**What you will do:** Using the listing below, determine the count of lines with the word "Summits" and reply only with it.

* * * * * * * * *

/-
Origin: expansion seat `prover-pub-hodgecm-mc-binder-1-g17-0`, handover #R110r2 2026-08-20T22:31:33Z md5 222707cae27e (254 l.; REPLACE of HodgeCM/Model/TowerInjective.lean — PKG file now 44eb3549dc38 (286 l., incl. packager Origin header); body of record 33eed262dc65 (282 l.) → 222707cae27e; owner binder-1 #R110 (RUN 63); +import Model.LevelPullInjective; §2 trPull_one_injective_of_normal (through Level.core) and trPull_one_injective (ht) (k) := #R121 trPull_one_injective_free — binder h₂ AND the idle hle dropped; §3 restrictLevel_injective/castLevel_injective/translate_injective minus h₂; quotient-datum lemmas levelSubgroup…map_Γ_eq kept verbatim (still take h₂; used only by #R117's kept levelHomeo_smul); NAMES for audit: HodgeCM.Model.TowerInjective.castLevel_injective · HodgeCM.Model.TowerInjective.translate_injective · HodgeCM.Model.TowerInjective.trPull_one_injective) (`HOME/mc/pub-hodgecm-mc-binder-1-g17/campaign/new/TowerInjective.lean`, md5 222707cae27e, 254 lines);
landed by the gen-27 packager (p-g27) in gate run 65 REPLACES the earlier landed copy of `HodgeCM/Model/TowerInjective.lean` (verbatim).
-/
/-
Copyright (c) 2026 the pub-hodgecm formalisation cell (harness21).  New file, not vendored.
Origin: session prover-pub-hodgecm-mc-binder-1-g16-0 (unit pub-hodgecm-mc-binder-1-g16, BINDER PROVER gen 16 of lineage mc-binder-1;
content lane (J-Liu-Θ), (J3) design memo `HOME/mc/pub-hodgecm-mc-axioms-1-g15/J3-DESIGN.md` §3, HECKE-TOWER sub-leaf (T4)-lite
«the transition maps of the tower are injective»), 2026-08-20.
-/
import Summits.HodgeConjecture.HodgeCM.Model.TowerLevel_2
import Summits.HodgeConjecture.HodgeCM.Model.HeckeClassLiftModel
import Summits.HodgeConjecture.HodgeCM.Model.LevelPullInjective
/-- For a source `s₀` the test vector only sees the kernel: for `R ⊆ univ∖s₀`, `univ∖R ∈ G_{ρ(univ∖s₀)} ↔ univ∖R ∈ K`. [this work] -/
theorem testvec_eq_kernel_form
    (hρ : ∀ s t : Finset α, s ⊆ t → s ∉ D → t ∉ K → ρ s = ρ t)
    {s₀ : Finset α} (hs₀D : s₀ ∉ D) (hlt₀ : ρ s₀ < ρ (univ \ s₀)) (T : Finset α) :
    (∑ R ∈ (univ : Finset α).powerset,
        (if T ⊆ R ∧ R ⊆ univ \ s₀ ∧ univ \ R ∈ ((univ : Finset (Finset α)).filter fun x => x ∈ K ∨ (x ∉ D ∧ ρ x = ρ (univ \ s₀)))
          then (1 : ZMod 2) else 0))
      = ∑ R ∈ (univ : Finset α).powerset, (if T ⊆ R ∧ R ⊆ univ \ s₀ ∧ univ \ R ∈ K then (1 : ZMod 2) else 0) := by
  refine sum_congr rfl fun R _ => ?_
  by_cases h : T ⊆ R ∧ R ⊆ univ \ s₀
  · have hsub : s₀ ⊆ univ \ R := by
      intro x hx
      rw [mem_sdiff]
      exact ⟨mem_univ x, fun hxR => (mem_sdiff.1 (h.2 hxR)).2 hx⟩
    have hiff : univ \ R ∈ ((univ : Finset (Finset α)).filter fun x => x ∈ K ∨ (x ∉ D ∧ ρ x = ρ (univ \ s₀))) ↔ univ \ R ∈ K := by
      rw [mem_G_iff]
      constructor
      · rintro (hK' | ⟨-, hRc⟩)
        · exact hK'
        · by_contra hRK
          exact (ne_of_lt hlt₀) ((hρ s₀ (univ \ R) hsub hs₀D hRK).trans hRc)
      · exact fun hK' => Or.inl hK'
    by_cases hG : univ \ R ∈ ((univ : Finset (Finset α)).filter fun x => x ∈ K ∨ (x ∉ D ∧ ρ x = ρ (univ \ s₀)))
    · rw [if_pos ⟨h.1, h.2, hG⟩, if_pos ⟨h.1, h.2, hiff.1 hG⟩]
    · rw [if_neg (fun h' => hG h'.2.2), if_neg (fun h' => hG (hiff.2 h'.2.2))]
  · rw [if_neg (fun h' => h ⟨h'.1, h'.2.1⟩), if_neg (fun h' => h ⟨h'.1, h'.2.1⟩)]

/-- Parity of the subsets of `B` inside the full cube: `#{O : O ⊆ B} ≡ [B = ∅]`. [folklore] -/
theorem sum_univ_powerset_ite_subset (B : Finset α) :
    (∑ O ∈ (univ : Finset α).powerset, (if O ⊆ B then (1 : ZMod 2) else 0)) = if B = ∅ then 1 else 0 := by
  have h := sum_powerset_ite_Icc (A := (∅ : Finset α)) (B := B) (W := univ) (subset_univ B)
  rw [show (∑ R ∈ (univ : Finset α).powerset, (if ∅ ⊆ R ∧ R ⊆ B then (1 : ZMod 2) else 0))
      = ∑ O ∈ (univ : Finset α).powerset, (if O ⊆ B then (1 : ZMod 2) else 0) from
    sum_congr rfl fun R _ => by simp only [empty_subset, true_and]] at h
  rw [h]
  by_cases hB : B = ∅
  · rw [if_pos hB.symm, if_pos hB]
  · rw [if_neg (Ne.symm hB), if_neg hB]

* * * * * * * * *

**Output for this exercise:** 3